• [WORK INSTRUCTION] Of the entries below, restate word for word only the section that runs from the line with "exact (hopen j).1.le" to the line with "have h' := (Int.cast_lt", counting both ends.

Collected data entries
"""

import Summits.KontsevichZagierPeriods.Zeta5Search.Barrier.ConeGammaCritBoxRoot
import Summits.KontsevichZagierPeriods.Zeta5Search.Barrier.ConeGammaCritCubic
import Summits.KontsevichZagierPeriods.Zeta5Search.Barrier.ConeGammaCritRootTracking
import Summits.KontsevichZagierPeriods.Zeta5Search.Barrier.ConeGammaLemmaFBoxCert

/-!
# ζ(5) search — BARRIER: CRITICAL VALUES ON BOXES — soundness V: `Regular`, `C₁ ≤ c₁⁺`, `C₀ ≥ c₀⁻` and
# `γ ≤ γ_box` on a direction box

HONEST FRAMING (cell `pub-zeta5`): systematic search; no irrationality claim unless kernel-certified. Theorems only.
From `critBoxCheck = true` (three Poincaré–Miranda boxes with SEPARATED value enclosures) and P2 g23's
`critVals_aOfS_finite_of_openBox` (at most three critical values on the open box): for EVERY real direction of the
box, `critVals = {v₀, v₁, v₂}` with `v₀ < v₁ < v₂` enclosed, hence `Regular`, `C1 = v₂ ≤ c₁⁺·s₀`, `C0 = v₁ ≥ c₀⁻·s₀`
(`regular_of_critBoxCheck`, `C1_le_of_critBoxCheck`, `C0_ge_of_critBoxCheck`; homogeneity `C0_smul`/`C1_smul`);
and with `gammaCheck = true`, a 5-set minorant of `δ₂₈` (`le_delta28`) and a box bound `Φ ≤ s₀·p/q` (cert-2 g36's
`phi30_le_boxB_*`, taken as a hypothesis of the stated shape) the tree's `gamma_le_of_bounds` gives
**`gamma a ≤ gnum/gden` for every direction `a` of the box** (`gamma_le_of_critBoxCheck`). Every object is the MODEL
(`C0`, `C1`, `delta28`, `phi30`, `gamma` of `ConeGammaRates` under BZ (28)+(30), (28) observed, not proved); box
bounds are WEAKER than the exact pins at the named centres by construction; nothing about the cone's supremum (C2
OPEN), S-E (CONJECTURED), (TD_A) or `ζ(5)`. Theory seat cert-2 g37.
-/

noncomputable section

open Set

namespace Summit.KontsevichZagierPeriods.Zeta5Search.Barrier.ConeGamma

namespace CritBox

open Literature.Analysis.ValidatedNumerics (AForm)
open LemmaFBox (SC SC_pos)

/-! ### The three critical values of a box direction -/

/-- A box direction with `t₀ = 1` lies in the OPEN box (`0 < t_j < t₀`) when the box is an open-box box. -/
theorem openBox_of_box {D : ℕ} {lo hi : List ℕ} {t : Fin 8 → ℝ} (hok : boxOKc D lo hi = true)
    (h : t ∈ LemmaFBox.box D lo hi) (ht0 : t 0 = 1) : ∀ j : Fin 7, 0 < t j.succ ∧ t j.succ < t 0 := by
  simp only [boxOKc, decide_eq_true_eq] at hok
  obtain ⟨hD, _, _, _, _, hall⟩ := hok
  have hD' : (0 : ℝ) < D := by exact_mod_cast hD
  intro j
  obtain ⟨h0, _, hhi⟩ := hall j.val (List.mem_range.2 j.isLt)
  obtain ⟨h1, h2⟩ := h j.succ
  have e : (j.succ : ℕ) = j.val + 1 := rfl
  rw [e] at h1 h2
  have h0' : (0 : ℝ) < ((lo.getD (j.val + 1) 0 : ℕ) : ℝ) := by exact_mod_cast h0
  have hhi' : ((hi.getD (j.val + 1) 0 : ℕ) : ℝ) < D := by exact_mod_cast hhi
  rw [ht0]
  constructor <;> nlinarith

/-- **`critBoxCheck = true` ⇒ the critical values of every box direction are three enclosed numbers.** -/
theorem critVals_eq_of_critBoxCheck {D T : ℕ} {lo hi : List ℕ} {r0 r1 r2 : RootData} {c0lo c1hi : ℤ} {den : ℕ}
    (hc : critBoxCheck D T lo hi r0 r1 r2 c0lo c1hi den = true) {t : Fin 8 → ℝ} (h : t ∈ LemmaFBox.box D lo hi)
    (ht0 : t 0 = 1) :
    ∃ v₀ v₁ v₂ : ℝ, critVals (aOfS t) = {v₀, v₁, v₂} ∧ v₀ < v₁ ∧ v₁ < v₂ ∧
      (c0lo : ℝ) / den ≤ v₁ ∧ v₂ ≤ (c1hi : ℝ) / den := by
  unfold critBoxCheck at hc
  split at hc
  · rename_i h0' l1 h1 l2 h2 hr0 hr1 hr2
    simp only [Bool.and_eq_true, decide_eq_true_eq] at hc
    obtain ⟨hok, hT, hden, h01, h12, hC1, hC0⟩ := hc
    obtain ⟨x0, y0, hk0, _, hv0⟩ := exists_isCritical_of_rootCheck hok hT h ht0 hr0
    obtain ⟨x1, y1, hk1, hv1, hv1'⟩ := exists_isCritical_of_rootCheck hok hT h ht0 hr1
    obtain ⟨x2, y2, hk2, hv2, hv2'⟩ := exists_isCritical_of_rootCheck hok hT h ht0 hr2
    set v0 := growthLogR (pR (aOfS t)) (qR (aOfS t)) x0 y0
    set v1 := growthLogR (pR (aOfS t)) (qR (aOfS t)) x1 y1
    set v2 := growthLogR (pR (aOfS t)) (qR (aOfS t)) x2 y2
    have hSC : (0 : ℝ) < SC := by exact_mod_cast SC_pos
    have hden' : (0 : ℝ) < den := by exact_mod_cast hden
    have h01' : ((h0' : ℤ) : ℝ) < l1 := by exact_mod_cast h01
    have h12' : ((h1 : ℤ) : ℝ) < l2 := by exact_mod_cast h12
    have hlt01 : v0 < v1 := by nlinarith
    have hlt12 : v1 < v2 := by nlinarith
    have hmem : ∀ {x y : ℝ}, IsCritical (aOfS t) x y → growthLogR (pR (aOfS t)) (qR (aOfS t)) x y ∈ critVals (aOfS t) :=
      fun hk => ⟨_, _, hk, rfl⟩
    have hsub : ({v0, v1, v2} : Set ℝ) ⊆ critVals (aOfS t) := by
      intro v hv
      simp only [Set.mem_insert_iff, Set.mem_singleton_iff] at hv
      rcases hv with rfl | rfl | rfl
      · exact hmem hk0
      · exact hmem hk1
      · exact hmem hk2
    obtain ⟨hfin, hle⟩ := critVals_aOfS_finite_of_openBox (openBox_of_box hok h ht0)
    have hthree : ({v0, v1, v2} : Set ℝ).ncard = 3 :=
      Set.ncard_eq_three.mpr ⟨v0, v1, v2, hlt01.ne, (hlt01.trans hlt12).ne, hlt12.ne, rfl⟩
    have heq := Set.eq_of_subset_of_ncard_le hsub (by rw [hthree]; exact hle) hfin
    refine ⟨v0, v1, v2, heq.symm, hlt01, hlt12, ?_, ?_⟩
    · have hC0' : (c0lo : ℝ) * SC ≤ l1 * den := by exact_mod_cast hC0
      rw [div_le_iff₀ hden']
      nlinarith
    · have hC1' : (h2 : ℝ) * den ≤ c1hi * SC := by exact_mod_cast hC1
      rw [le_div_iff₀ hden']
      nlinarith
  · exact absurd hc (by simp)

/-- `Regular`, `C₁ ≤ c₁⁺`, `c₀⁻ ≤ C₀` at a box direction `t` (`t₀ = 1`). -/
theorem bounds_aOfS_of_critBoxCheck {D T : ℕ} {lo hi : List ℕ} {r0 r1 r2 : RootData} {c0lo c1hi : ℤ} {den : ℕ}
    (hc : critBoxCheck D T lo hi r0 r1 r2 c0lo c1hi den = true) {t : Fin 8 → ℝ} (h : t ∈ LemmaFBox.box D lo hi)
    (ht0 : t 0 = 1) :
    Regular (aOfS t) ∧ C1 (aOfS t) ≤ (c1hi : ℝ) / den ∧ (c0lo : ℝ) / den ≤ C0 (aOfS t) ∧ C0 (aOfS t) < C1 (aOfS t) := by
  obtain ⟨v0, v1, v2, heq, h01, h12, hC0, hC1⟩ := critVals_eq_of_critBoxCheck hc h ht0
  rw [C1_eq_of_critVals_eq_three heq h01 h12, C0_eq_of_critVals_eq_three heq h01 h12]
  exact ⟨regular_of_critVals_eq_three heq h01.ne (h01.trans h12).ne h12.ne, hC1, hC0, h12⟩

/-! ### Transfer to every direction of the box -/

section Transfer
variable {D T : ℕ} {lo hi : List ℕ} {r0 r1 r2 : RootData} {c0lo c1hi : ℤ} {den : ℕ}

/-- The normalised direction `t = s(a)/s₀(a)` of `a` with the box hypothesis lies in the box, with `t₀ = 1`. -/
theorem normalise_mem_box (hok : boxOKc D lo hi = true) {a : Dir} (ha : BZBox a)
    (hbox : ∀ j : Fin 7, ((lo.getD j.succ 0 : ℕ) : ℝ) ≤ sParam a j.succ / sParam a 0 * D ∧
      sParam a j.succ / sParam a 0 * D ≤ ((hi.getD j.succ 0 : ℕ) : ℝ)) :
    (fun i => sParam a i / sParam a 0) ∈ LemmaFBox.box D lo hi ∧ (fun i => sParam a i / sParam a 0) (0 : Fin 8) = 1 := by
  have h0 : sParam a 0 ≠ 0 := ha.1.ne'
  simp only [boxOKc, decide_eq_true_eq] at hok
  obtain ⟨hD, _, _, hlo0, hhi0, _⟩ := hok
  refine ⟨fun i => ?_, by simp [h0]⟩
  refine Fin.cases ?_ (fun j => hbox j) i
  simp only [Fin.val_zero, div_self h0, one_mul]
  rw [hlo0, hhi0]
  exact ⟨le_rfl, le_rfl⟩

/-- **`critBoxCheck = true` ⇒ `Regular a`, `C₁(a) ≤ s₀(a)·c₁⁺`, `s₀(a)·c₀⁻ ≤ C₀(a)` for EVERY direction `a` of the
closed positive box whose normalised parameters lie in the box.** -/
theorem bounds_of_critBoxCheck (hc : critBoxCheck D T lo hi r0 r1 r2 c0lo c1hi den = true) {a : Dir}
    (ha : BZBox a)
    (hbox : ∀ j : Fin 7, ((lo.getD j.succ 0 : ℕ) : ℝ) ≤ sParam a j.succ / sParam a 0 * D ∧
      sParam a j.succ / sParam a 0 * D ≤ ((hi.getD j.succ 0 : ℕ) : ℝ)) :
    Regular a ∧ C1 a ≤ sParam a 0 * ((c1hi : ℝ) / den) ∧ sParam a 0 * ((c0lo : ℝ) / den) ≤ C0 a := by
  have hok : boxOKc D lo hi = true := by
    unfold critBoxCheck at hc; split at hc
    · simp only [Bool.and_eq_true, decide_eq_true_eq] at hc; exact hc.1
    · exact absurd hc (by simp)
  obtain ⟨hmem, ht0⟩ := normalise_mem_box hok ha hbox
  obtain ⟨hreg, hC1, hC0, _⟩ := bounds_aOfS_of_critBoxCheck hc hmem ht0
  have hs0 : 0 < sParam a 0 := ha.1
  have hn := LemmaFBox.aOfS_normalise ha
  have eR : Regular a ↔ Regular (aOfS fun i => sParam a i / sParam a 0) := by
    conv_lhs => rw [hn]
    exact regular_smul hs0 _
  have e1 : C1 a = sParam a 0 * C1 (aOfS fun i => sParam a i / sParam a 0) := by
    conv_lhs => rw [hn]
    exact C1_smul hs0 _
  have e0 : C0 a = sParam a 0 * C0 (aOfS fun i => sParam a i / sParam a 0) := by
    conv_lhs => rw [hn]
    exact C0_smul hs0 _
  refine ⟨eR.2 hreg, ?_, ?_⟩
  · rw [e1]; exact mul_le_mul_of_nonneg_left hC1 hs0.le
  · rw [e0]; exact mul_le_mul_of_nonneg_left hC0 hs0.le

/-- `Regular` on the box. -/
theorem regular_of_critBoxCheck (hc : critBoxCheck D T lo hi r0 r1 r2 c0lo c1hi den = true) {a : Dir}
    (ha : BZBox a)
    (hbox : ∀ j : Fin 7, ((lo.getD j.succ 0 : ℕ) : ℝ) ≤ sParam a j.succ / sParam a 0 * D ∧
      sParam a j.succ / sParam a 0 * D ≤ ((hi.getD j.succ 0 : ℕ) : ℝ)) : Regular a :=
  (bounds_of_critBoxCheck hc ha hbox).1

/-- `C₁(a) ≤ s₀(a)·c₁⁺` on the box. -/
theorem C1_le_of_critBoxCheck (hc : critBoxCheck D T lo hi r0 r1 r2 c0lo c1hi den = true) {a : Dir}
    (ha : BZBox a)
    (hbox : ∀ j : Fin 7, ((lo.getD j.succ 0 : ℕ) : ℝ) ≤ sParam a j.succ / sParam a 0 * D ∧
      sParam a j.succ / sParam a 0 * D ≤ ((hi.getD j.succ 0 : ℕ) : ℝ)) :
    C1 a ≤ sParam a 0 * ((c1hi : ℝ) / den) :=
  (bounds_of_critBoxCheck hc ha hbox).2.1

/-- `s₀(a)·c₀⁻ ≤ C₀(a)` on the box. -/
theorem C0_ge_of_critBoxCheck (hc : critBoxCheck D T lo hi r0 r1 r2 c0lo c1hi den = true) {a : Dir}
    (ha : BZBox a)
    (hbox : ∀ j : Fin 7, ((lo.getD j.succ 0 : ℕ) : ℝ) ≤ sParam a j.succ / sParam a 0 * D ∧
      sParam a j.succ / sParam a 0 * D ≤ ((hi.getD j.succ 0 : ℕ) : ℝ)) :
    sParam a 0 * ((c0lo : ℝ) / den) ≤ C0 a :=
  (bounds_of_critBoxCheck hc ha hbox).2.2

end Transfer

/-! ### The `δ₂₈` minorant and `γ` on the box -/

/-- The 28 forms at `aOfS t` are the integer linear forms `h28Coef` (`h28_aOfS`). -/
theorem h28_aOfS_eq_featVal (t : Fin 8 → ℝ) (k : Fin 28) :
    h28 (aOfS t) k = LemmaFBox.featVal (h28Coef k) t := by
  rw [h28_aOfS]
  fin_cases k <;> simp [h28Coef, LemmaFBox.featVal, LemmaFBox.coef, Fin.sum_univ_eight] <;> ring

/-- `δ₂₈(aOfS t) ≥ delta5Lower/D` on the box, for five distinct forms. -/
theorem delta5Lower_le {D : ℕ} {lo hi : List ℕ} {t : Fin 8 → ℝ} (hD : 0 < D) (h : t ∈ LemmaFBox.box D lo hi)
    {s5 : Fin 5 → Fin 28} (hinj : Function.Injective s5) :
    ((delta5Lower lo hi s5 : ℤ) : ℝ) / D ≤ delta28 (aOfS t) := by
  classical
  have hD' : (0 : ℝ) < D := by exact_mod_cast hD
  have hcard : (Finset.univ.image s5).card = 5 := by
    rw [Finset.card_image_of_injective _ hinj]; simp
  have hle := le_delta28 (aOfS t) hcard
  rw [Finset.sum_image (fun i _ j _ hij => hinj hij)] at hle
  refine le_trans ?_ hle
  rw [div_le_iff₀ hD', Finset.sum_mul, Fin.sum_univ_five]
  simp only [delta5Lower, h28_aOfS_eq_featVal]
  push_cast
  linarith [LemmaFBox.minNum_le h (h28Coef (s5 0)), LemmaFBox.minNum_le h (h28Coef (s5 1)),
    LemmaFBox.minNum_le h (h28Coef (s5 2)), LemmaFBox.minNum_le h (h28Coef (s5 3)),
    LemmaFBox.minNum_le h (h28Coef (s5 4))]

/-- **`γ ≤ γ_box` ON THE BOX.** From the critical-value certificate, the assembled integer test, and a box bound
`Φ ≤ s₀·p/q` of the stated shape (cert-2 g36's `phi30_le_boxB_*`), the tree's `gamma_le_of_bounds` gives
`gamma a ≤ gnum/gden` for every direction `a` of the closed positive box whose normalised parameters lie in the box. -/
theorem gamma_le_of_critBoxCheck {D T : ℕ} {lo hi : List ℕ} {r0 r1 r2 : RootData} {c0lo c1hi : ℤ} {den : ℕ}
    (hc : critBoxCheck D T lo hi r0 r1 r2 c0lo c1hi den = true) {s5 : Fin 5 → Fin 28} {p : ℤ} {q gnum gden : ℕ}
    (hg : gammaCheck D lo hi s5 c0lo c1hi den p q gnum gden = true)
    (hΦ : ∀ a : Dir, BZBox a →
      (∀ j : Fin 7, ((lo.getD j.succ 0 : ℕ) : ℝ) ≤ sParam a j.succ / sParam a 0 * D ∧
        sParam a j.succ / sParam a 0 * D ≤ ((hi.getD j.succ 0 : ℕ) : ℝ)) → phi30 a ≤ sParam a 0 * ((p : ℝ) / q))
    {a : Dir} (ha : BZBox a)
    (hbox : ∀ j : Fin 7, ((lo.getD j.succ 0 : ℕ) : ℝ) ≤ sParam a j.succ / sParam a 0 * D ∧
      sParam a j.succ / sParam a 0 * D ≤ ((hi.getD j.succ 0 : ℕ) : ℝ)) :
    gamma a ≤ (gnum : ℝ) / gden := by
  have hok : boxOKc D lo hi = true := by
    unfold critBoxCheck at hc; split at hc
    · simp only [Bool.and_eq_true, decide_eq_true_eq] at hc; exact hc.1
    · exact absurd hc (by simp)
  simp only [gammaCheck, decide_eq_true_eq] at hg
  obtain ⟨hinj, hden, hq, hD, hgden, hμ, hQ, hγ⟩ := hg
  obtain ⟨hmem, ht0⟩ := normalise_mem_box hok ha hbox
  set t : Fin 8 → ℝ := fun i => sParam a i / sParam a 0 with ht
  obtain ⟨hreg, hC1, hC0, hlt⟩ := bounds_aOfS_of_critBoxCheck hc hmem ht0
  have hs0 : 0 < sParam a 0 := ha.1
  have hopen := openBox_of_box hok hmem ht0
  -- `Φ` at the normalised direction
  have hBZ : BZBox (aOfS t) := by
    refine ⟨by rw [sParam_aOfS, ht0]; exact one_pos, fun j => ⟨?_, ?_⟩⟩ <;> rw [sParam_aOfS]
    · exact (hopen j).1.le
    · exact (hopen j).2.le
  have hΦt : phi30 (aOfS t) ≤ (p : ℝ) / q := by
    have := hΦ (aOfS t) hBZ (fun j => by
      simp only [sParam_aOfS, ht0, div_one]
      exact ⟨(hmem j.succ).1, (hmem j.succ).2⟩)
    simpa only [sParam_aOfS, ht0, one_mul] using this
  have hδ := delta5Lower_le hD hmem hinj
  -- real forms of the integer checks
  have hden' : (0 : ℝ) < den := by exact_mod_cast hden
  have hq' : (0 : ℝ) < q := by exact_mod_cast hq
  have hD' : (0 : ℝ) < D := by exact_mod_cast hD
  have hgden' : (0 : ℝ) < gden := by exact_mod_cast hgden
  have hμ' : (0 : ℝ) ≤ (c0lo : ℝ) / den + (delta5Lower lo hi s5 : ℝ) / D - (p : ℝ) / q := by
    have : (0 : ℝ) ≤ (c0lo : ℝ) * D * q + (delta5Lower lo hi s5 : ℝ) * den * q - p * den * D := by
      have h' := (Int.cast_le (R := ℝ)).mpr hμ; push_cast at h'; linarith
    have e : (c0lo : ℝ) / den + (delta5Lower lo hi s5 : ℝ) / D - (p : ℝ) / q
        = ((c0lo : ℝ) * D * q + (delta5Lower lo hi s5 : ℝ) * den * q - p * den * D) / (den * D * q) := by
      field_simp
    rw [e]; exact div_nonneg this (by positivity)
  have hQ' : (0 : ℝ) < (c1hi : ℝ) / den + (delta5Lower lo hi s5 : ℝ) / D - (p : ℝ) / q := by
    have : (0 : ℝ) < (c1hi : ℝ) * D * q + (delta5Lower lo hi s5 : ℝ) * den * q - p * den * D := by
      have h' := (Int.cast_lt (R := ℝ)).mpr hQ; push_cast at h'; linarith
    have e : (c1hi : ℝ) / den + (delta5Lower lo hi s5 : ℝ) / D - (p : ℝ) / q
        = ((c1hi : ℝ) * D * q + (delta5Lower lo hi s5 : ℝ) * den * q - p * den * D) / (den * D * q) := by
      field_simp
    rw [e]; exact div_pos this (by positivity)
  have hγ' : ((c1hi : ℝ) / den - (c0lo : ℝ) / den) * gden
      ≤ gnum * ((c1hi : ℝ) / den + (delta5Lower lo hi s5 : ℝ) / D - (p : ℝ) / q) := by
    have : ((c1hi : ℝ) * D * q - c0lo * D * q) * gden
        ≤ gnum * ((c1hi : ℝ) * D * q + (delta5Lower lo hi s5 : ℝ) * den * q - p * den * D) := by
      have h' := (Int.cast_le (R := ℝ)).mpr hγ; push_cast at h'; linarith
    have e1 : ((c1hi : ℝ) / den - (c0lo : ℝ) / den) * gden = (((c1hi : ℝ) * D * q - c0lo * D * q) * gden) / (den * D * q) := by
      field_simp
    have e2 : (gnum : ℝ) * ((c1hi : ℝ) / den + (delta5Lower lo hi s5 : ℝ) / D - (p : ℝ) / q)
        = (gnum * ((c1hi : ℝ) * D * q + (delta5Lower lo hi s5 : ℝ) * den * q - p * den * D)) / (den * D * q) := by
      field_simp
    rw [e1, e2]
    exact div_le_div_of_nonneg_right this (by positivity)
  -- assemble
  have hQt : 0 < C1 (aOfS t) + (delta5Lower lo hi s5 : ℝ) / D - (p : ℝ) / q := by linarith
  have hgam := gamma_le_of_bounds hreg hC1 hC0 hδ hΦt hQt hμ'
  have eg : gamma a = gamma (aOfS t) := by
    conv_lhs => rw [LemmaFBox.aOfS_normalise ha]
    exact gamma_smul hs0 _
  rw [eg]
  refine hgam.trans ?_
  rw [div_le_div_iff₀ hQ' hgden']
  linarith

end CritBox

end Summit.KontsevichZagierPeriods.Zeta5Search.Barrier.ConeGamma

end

"""

• [YOUR SOLUTION]
    · exact (hopen j).1.le
    · exact (hopen j).2.le
  have hΦt : phi30 (aOfS t) ≤ (p : ℝ) / q := by
    have := hΦ (aOfS t) hBZ (fun j => by
      simp only [sParam_aOfS, ht0, div_one]
      exact ⟨(hmem j.succ).1, (hmem j.succ).2⟩)
    simpa only [sParam_aOfS, ht0, one_mul] using this
  have hδ := delta5Lower_le hD hmem hinj
  -- real forms of the integer checks
  have hden' : (0 : ℝ) < den := by exact_mod_cast hden
  have hq' : (0 : ℝ) < q := by exact_mod_cast hq
  have hD' : (0 : ℝ) < D := by exact_mod_cast hD
  have hgden' : (0 : ℝ) < gden := by exact_mod_cast hgden
  have hμ' : (0 : ℝ) ≤ (c0lo : ℝ) / den + (delta5Lower lo hi s5 : ℝ) / D - (p : ℝ) / q := by
    have : (0 : ℝ) ≤ (c0lo : ℝ) * D * q + (delta5Lower lo hi s5 : ℝ) * den * q - p * den * D := by
      have h' := (Int.cast_le (R := ℝ)).mpr hμ; push_cast at h'; linarith
    have e : (c0lo : ℝ) / den + (delta5Lower lo hi s5 : ℝ) / D - (p : ℝ) / q
        = ((c0lo : ℝ) * D * q + (delta5Lower lo hi s5 : ℝ) * den * q - p * den * D) / (den * D * q) := by
      field_simp
    rw [e]; exact div_nonneg this (by positivity)
  have hQ' : (0 : ℝ) < (c1hi : ℝ) / den + (delta5Lower lo hi s5 : ℝ) / D - (p : ℝ) / q := by
    have : (0 : ℝ) < (c1hi : ℝ) * D * q + (delta5Lower lo hi s5 : ℝ) * den * q - p * den * D := by
      have h' := (Int.cast_lt (R := ℝ)).mpr hQ; push_cast at h'; linarith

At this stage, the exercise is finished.